Why this kernel produces incoherent stores
__global__ void reverseArrayBlock(int *d_out, int *d_in)
{
int inOffset = blockDim.x * blockIdx.x;
int outOffset = blockDim.x * (gridDim.x - 1 - blockIdx.x);
int in = inOffset + threadIdx.x;
int out = outOffset + (blockDim.x - 1 - threadIdx.x);
d_out[out] = d_in[in];
}
and this one doesn’t
__global__ void reverseArrayBlock(int *d_out, int *d_in)
{
extern __shared__ int s_data[];
int inOffset = blockDim.x * blockIdx.x;
int in = inOffset + threadIdx.x;
// Load one element per thread from device memory and store it
// *in reversed order* into temporary shared memory
s_data[blockDim.x - 1 - threadIdx.x] = d_in[in];
// Block until all threads in the block have written their data to shared mem
__syncthreads();
// write the data from shared memory in forward order,
// but to the reversed block offset as before
int outOffset = blockDim.x * (gridDim.x - 1 - blockIdx.x);
int out = outOffset + threadIdx.x;
d_out[out] = s_data[threadIdx.x];
}
I’m aware that second one is using shared memory. But when I look at indicies of d_out they seem to be the same in both kernel. Would you help me to understand this?
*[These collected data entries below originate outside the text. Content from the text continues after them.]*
import Summits.QuantumFields.BalabanUV.Gaps.EndDrawdownModulusRoad
import Summits.QuantumFields.BalabanUV.Gaps.EndDrawdownLinearRoadStrict

/-!
# Gaps / EndDrawdownModulusStrict — NO REMAINDER MODULUS CAPTURES EVERY-SLOPE POSSIBILITY: for EVERY modulus `ω` (continuous, monotone, positive on
# `]0,∞[`, `ω(0⁺) = 0`) there is ONE explicit one-loop sequence — an `ω`-ADAPTED DYADIC STAIRCASE `b_j = −1∕2^{t(j)}`, rate halving from block to block,
# block `t` of length `L_t` chosen so long that its budget `L_t·2^{−t−1}` exceeds the next threshold `T_{t+1} := 1∕s_{t+1}²` where
# `(t+2)·ω(s_{t+1}) ≤ 2^{−t−2}` — with bounded drawdown below EVERY negative line (hence POSSIBLE over the every-slope class on every box) and yet
# `¬ EndPossibleMod b (C·ω) γ₀` for EVERY `C > 0` and every box: no realization whose remainder obeys `|β¹_{k+1}| ≤ C·ω(g_k)` has
# `EndpointExistence`.  Mechanism = `EndDrawdownLinearRoadStrict`'s block descent with arbitrary block lengths: along an in-box run the forward-generated
# one-sided steps `1∕g_i² ≤ 1∕g_{i+1}² + b_i + C ω(g_i)` give, on block `t ≥ ⌈C⌉`, help `≤ 2^{−t−1}` (half the rate) whenever `1∕g_i² ≥ T_t`, so `1∕g²`
# descends or dips below `T_t` and stays; from a block boundary above the target down to block `t₀` this ends at `1∕g² < T_{t₀}`, outside the box
# `]0, s_{t₀}]`.  With `EndDrawdownModulusRoad` (forcing is modulus-free) this completes: at END grade EVERY modulus road has the every-slope FORCING
# threshold and a STRICTLY STRONGER POSSIBILITY threshold (this seat's own leaf; cell pub-balaban-gaps, seat g1-p3 GEN 9, rows CAP ∕ tail ∕ (D4) «split ∕
# weakening»; file 16 of «the one-loop interface of the END statement»)

HONEST FRAMING (cell rule, page 1 of everything): [folklore] window arithmetic along in-interval runs of forward-generated constructions for an
explicit TOY one-loop sequence built from the modulus; `EndPossibleMod` is a quantified READING of the cell's END-grade statement over Bałaban-free data,
not a binder; modulus classes are hypothesis SHAPES of row (D4)'s remainder; nothing of Bałaban's table is certified (NODE-O 0∕1); words ∕ odds
UNCHANGED.  Nothing of Bałaban's is asserted; 0∕6 binders; one finite T⁴; NOT [I] Thm 2, NOT `BetaPertH`, NOT the continuum limit, NOT Clay.

CITATION HEADER (tags CONTEXT ONLY).  [I] = T. Bałaban, Commun. Math. Phys. **109** (1987) 249–301 [Balaban1987RG1]: (0.20) p. 256, Thm 2
p. 259 (first sentence), Thm 3 p. 264, (2.12)–(2.14) p. 268.
-/

namespace Summit.QuantumFields.BalabanUV.Gaps.EndDrawdownModulusStrict
import Literature.Topology.FourManifolds.MMSWPictureModelInj
import HarnessLib

/-!
# Gluing data of a surgery presentation, seen from the model

Topic `Literature/Topology/FourManifolds`; part of the proof of the named fact
`Literature.Topology.FourManifolds.pictureSurgeryPresentation` (`MMSWPictureSurgery.lean`; Kirby,
*The Topology of 4-Manifolds*, LNM 1374 (1989), Ch. I §2, Lemma 2.1).  Everything here is proved;
no named fact is introduced.

The structure `Gluing k η Y` packages what the model-side arguments use of a surgery presentation of
`Y` on the link `U_1 ∪ ⋯ ∪ U_k ∪ K'` (thin round `0`-framed tubes about the dotted circles, an
arbitrary `0`-framed tube `T'` about `K'`): the maps `JA` (link complement `LC → Y`) and `JB i`
(solid tori `→ Y`) with their one-sided inverses, injectivity, openness and smoothness on the
relevant open sets, the glue relations, the covering property, and the model knot `KC` with its
relation to `T'`.  It is DATA with hypotheses, not a named proposition; `MMSWPictureSurgery`
constructs an instance from the hypotheses of `pictureSurgeryPresentation`.

Here we derive the consequences used downstream: the disc coordinate of a glued point is nonzero
(`glue_fst_ne_zero`), the pieces agree on the inner core zones (`agree`), the complement
`Sset = Mset ∖ KC` of the knot in the model lies in the good set (`Sset_subset_goodSet`), and the
model map is injective on it (`injOn`) and smooth on the good set (`contMDiffOn`).

## References

* R. Kirby, *The Topology of 4-Manifolds*, LNM 1374 (1989), Ch. I §2. [Kirby1989]
-/

open scoped Manifold ContDiff Topology Real ComplexConjugate
open Function Set Metric

noncomputable section

namespace Literature.Topology.FourManifolds

/-- Local notation: `𝔼 n` is the model Euclidean space `EuclideanSpace ℝ (Fin n)`. -/
local notation "𝔼 " n:arg => EuclideanSpace ℝ (Fin n)
/-- Local notation: `𝕊 n` is the unit sphere of `EuclideanSpace ℝ (Fin (n + 1))`. -/
local notation "𝕊 " n:arg => (Metric.sphere (0 : EuclideanSpace ℝ (Fin (n + 1))) 1)

namespace MMSW

/-- **Gluing data of a surgery presentation seen from the model `M_k`** (see the module
docstring). [folklore] -/
structure Gluing (k : ℕ) (η : ℝ) (Y : Type*) [TopologicalSpace Y] [ChartedSpace (𝔼 3) Y] where
  /-- The link complement, extended to the sphere. -/
  JA : (𝕊 3) → Y
  /-- The glued-in solid tori, extended to `ℝ² × 𝕊¹`. -/
  JB : Fin (k + 1) → (𝔼 2) × (𝕊 1) → Y
  /-- The reflection flags of the thin tubes of the dotted circles. -/
  fl : Fin k → Bool
  /-- The link complement. -/
  LC : Set (𝕊 3)
  /-- A left inverse of `JA` on `LC`. -/
  JAinv : Y → (𝕊 3)
  /-- Left inverses of the `JB i` on the open solid torus. -/
  JBinv : Fin (k + 1) → Y → (𝔼 2) × (𝕊 1)
  /-- The model knot in complex coordinates. -/
  KC : (𝕊 1) → ℂ × ℂ
  /-- The tube about the last component `K'`. -/
  T' : (𝕊 1) × (𝔼 2) → (𝕊 3)
  /-- The compression parameter is positive. -/
  hη : 0 < η
  /-- The compression parameter is at most `1/40`. -/
  hη' : η ≤ 1 / 40
  /-- The link complement is open. -/
  isOpen_LC : IsOpen LC
  /-- `JA` is smooth on the link complement. -/
  JA_smooth : ContMDiffOn (𝓡 3) (𝓡 3) ∞ JA LC
  /-- The `JB i` are smooth on the open solid torus. -/
  JB_smooth : ∀ i, ContMDiffOn (𝓘(ℝ, 𝔼 2).prod (𝓡 1)) (𝓡 3) ∞ (JB i) {b | ‖b.1‖ < 1}
  /-- `JA` is injective on the link complement. -/
  JA_inj : InjOn JA LC
  /-- The `JB i` are injective on the open solid torus. -/
  JB_inj : ∀ i, InjOn (JB i) {b : (𝔼 2) × (𝕊 1) | ‖b.1‖ < 1}
  /-- The glued-in open solid tori are pairwise disjoint. -/
  JB_disj : ∀ i i' (b b' : (𝔼 2) × (𝕊 1)), i ≠ i' → ‖b.1‖ < 1 → ‖b'.1‖ < 1 → JB i b ≠ JB i' b'
  /-- `JA` is an open map on the link complement. -/
  JA_open : ∀ U : Set (𝕊 3), IsOpen U → U ⊆ LC → IsOpen (JA '' U)
  /-- The `JB i` are open maps on the open solid torus. -/
  JB_open : ∀ i (U : Set ((𝔼 2) × (𝕊 1))), IsOpen U → U ⊆ {b | ‖b.1‖ < 1} → IsOpen (JB i '' U)
  /-- `JAinv` is a left inverse of `JA` on the link complement. -/
  JAinv_JA : ∀ a ∈ LC, JAinv (JA a) = a
  /-- `JBinv i` is a left inverse of `JB i` on the open solid torus. -/
  JBinv_JB : ∀ i (b : (𝔼 2) × (𝕊 1)), ‖b.1‖ < 1 → JBinv i (JB i b) = b
  /-- `JAinv` is smooth on the image of the link complement. -/
  JAinv_smooth : ContMDiffOn (𝓡 3) (𝓡 3) ∞ JAinv (JA '' LC)
  /-- `JBinv i` is smooth on the image of the open solid torus. -/
  JBinv_smooth : ∀ i, ContMDiffOn (𝓡 3) (𝓘(ℝ, 𝔼 2).prod (𝓡 1)) ∞ (JBinv i) (JB i '' {b | ‖b.1‖ < 1})
  /-- The pieces cover `Y`. -/
  cover : ∀ y : Y, (∃ a ∈ LC, JA a = y) ∨ ∃ i, ∃ b : (𝔼 2) × (𝕊 1), ‖b.1‖ < 1 ∧ JB i b = y
  /-- The glue relation at a dotted circle (thin round tube, possibly reflected). -/
  glueA : ∀ (j : Fin k), ∀ a ∈ LC, ∀ b : (𝔼 2) × (𝕊 1), ‖b.1‖ < 1 →
    (JA a = JB (Fin.castSucc j) b ↔ ∃ (u : 𝕊 1) (t : ℝ), t ∈ Ioo (0 : ℝ) 1 ∧
      b.1 = t • (u : 𝔼 2) ∧ a = dottedTubeFun k j (u, t • flipE (fl j) (b.2 : 𝔼 2)))
  /-- The glue relation at the last component (tube `T'`). -/
  glueL : ∀ a ∈ LC, ∀ b : (𝔼 2) × (𝕊 1), ‖b.1‖ < 1 →
    (JA a = JB (Fin.last k) b ↔ ∃ (u : 𝕊 1) (t : ℝ), t ∈ Ioo (0 : ℝ) 1 ∧
      b.1 = t • (u : 𝔼 2) ∧ a = T' (u, t • (b.2 : 𝔼 2)))
  /-- The punctured thin tubes of the dotted circles lie in the link complement. -/
  tubeA_mem : ∀ (j : Fin k) (u : 𝕊 1) (v : 𝔼 2), v ≠ 0 → ‖v‖ < 1 → dottedTubeFun k j (u, v) ∈ LC
  /-- The dotted circles are not in the link complement. -/
  LC_dotted : ∀ (j : Fin k) (θ : 𝕊 1), dottedCircle k j θ ∉ LC
  /-- The punctured tube of the last component lies in the link complement. -/
  T'_mem : ∀ (u : 𝕊 1) (v : 𝔼 2), v ≠ 0 → ‖v‖ < 1 → T' (u, v) ∈ LC
  /-- Every point of the open unit tube of the last component is a virtual point of a point of
  `M_k` off the cores and of potential `< 1 - 3η`. -/
  T'_spec : ∀ (u : 𝕊 1) (v : 𝔼 2), ‖v‖ < 1 →
    ∃ p ∈ Mset k, p.2 ≠ 0 ∧ planarPot k p.1 < 1 - 3 * η ∧ virtS k η p = T' (u, v)
  /-- The zero section of the last tube is the picture of the model knot. -/
  T'_zero : ∀ u : 𝕊 1, T' (u, 0) = virtS k η (KC u)
  /-- The model knot lies in `M_k`. -/
  KC_mem : ∀ t, KC t ∈ Mset k
  /-- The model knot has potential `≤ 1 - 4η`. -/
  KC_pot : ∀ t, planarPot k (KC t).1 ≤ 1 - 4 * η
  /-- The model knot misses the cores. -/
  KC_snd : ∀ t, (KC t).2 ≠ 0
  /-- The picture of the model knot is not in the link complement. -/
  KC_virt : ∀ t, virtS k η (KC t) ∉ LC
  /-- Virtual points of `M_k ∖ K` off the cores lie in the link complement. -/
  virt_mem : ∀ p ∈ Mset k, p ∉ range KC → p.2 ≠ 0 → virtS k η p ∈ LC
  /-- Outer core points of the outer core zone lie in the link complement. -/
  outS_mem : ∀ q ∈ zoneO k η, outS k q ∈ LC

namespace Gluing

variable {k : ℕ} {η : ℝ} {Y : Type*} [TopologicalSpace Y] [ChartedSpace (𝔼 3) Y]
  (G : Gluing k η Y)

/-- **The complement of the knot in the model**: `M_k ∖ K` in complex coordinates. [folklore] -/
def Sset : Set (ℂ × ℂ) := {p | p ∈ Mset k ∧ p ∉ range G.KC}

/-- The model map of the gluing data. [folklore] -/
def map : ℂ × ℂ → Y := modelMap k η G.JA G.JB G.fl

/-- A point glued from the complement has nonzero disc coordinate. [folklore] -/
theorem glue_fst_ne_zero (i : Fin (k + 1)) {a : 𝕊 3} (ha : a ∈ G.LC) {b : (𝔼 2) × (𝕊 1)}
    (hb : ‖b.1‖ < 1) (h : G.JA a = G.JB i b) : b.1 ≠ 0 := by
  have key : ∀ (u : 𝕊 1) (t : ℝ), t ∈ Ioo (0 : ℝ) 1 → b.1 = t • (u : 𝔼 2) → b.1 ≠ 0 := by
    intro u t ht hb1
    rw [hb1]; exact smul_ne_zero ht.1.ne' (ne_zero_of_mem_unit_sphere u)
  induction i using Fin.lastCases with
  | last =>
    obtain ⟨u, t, ht, hb1, -⟩ := (G.glueL a ha b hb).1 h
    exact key u t ht hb1
  | cast j =>
    obtain ⟨u, t, ht, hb1, -⟩ := (G.glueA j a ha b hb).1 h
    exact key u t ht hb1

/-- **The pieces agree on the inner core zones**: for `q` in the `j`-th inner core zone with
`w ≠ 0`, `JB j (b_j q) = JA (virtS q)` (glue relation and `virtS_eq_dottedTubeFun`). [folklore] -/
theorem agree (j : Fin k) {q : ℂ × ℂ} (hq : q ∈ zoneA k η j) (hw : q.2 ≠ 0) :
    G.JB (Fin.castSucc j) (bPt k G.fl j q) = G.JA (virtS k η q) := by
  have hw0 : 0 < ‖q.2‖ := norm_pos_iff.2 hw
  have hw1 : ‖q.2‖ < 1 := by linarith [hq.2.1]
  have hb : ‖(bPt k G.fl j q).1‖ < 1 := by rw [norm_bPt_fst]; exact hw1
  -- the tube point and its membership in the complement
  set u : 𝕊 1 := radialProjection (circlePoint 0) (toE2 (conj q.2)) with hu
  have hvirt := virtS_eq_dottedTubeFun G.hη hq.1 hq.2.2.le hw
  have hdir : (‖q.2‖ • (holeDirS k j q.1 : 𝔼 2)) ≠ 0 :=
    smul_ne_zero hw0.ne' (ne_zero_of_mem_unit_sphere _)
  have hmem : virtS k η q ∈ G.LC := by
    rw [hvirt]
    exact G.tubeA_mem j u _ hdir (by rw [norm_smul, Real.norm_of_nonneg hw0.le,
      norm_eq_of_mem_sphere, mul_one]; exact hw1)
  refine ((G.glueA j _ hmem _ hb).2 ⟨u, ‖q.2‖, ⟨hw0, hw1⟩, ?_, ?_⟩).symm
  · -- `b.1 = |w| • u`
    show toE2 (conj q.2) = ‖q.2‖ • (u : 𝔼 2)
    have h0 : toE2 (conj q.2) ≠ 0 := by rw [Ne, toE2_eq_zero_iff, map_eq_zero]; exact hw
    rw [hu, coe_radialProjection_of_ne_zero _ h0, smul_smul, norm_toE2, Complex.norm_conj,
      mul_inv_cancel₀ hw0.ne', one_smul]
  · rw [hvirt]
    congr 2
    show ‖q.2‖ • (holeDirS k j q.1 : 𝔼 2) = ‖q.2‖ • flipE (G.fl j) (flipS (G.fl j) (holeDirS k j q.1))
    rw [coe_flipS, flipE_flipE]

/-- The complement of the knot lies in the good set. [folklore] -/
theorem Sset_subset_goodSet : G.Sset ⊆ goodSet k η G.LC := by
  intro p hp
  by_cases hw : p.2 = 0
  · left
    rcases mem_zone_of_core G.hη G.hη' hp.1 hw with ⟨j, hj⟩ | ho
    · exact Or.inl (mem_iUnion.2 ⟨j, hj⟩)
    · exact Or.inr ho
  · right
    have hk : (0 : ℝ) ≤ k := Nat.cast_nonneg k
    exact ⟨hw, ne_holeCentre_of_mem hp.1, by linarith [norm_fst_le_of_mem hp.1],
      G.virt_mem p hp.1 hp.2 hw⟩

/-- **The model map is smooth on the good set.** [folklore] -/
theorem contMDiffOn : ContMDiffOn 𝓘(ℝ, ℂ × ℂ) (𝓡 3) ∞ G.map (goodSet k η G.LC) :=
  contMDiffOn_modelMap G.hη G.isOpen_LC G.JA_smooth G.JB_smooth (fun j _ hq hw ↦ G.agree j hq hw)
    G.outS_mem

/-- **The model map is injective on the complement of the knot.** [folklore] -/
theorem injOn : InjOn G.map G.Sset := by
  refine (injOn_modelMap G.hη G.hη' G.JA_inj G.JB_inj G.JB_disj
    (fun i a ha b hb h ↦ G.glue_fst_ne_zero i ha hb h) (fun j _ hq hw ↦ G.agree j hq hw)
    G.outS_mem).mono ?_
  intro p hp
  exact ⟨hp.1, fun hw ↦ G.virt_mem p hp.1 hp.2 hw⟩

/-- Off the cores the model map is `JA ∘ virtS`. [folklore] -/
theorem map_eq_of_ne_zero {p : ℂ × ℂ} (hw : p.2 ≠ 0) : G.map p = G.JA (virtS k η p) :=
  modelMap_eq_of_ne_zero G.hη (fun j _ hq hw ↦ G.agree j hq hw) hw

/-- Knot points have potential `≤ 1 − η` and vanishing cutoff. [folklore] -/
theorem KC_pot' (t : 𝕊 1) : planarPot k (G.KC t).1 ≤ 1 - η ∧ cutoff η (planarPot k (G.KC t).1) = 0 := by
  have h := G.KC_pot t
  have hη := G.hη
  exact ⟨by linarith, cutoff_eq_zero hη (by linarith)⟩

/-- A point of `M_k` with potential `> 1 − η` is not on the knot. [folklore] -/
theorem not_mem_range_KC_of_pot {p : ℂ × ℂ} (hg : 1 - η < planarPot k p.1) : p ∉ range G.KC := by
  rintro ⟨t, rfl⟩
  have := (G.KC_pot' t).1
  linarith

/-- A point of `M_k` off the cores whose virtual point lies in the complement is not on the knot.
[folklore] -/
theorem not_mem_range_KC_of_virtS {p : ℂ × ℂ} (h : virtS k η p ∈ G.LC) : p ∉ range G.KC := by
  rintro ⟨t, rfl⟩
  exact G.KC_virt t h

/-- `JA ∘ JAinv = id` on `JA '' LC`. [folklore] -/
theorem JA_JAinv {y : Y} (hy : y ∈ G.JA '' G.LC) : G.JA (G.JAinv y) = y := by
  obtain ⟨a, ha, rfl⟩ := hy
  rw [G.JAinv_JA a ha]

/-- `JAinv` maps `JA '' LC` into `LC`. [folklore] -/
theorem JAinv_mem {y : Y} (hy : y ∈ G.JA '' G.LC) : G.JAinv y ∈ G.LC := by
  obtain ⟨a, ha, rfl⟩ := hy
  rw [G.JAinv_JA a ha]; exact ha

/-- `JB i ∘ JBinv i = id` on the image of the open solid torus. [folklore] -/
theorem JB_JBinv (i : Fin (k + 1)) {y : Y} (hy : y ∈ G.JB i '' {b | ‖b.1‖ < 1}) :
    G.JB i (G.JBinv i y) = y := by
  obtain ⟨b, hb, rfl⟩ := hy
  rw [G.JBinv_JB i b hb]

/-- `JBinv i` maps the image of the open solid torus into it. [folklore] -/
theorem JBinv_mem (i : Fin (k + 1)) {y : Y} (hy : y ∈ G.JB i '' {b | ‖b.1‖ < 1}) :
    ‖(G.JBinv i y).1‖ < 1 := by
  obtain ⟨b, hb, rfl⟩ := hy
  rw [G.JBinv_JB i b hb]; exact hb

end Gluing

end MMSW

end Literature.Topology.FourManifolds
Coalescing requires that the addresses follow a “base + tid” pattern within a warp, where tid is short for the thread index. In other words, as tid increases, so does the address. Your comment calls this “forward order”. In the first kernel, addresses are generated such that as tid increases, the address decreases, i.e. the accesses are in “backward order”.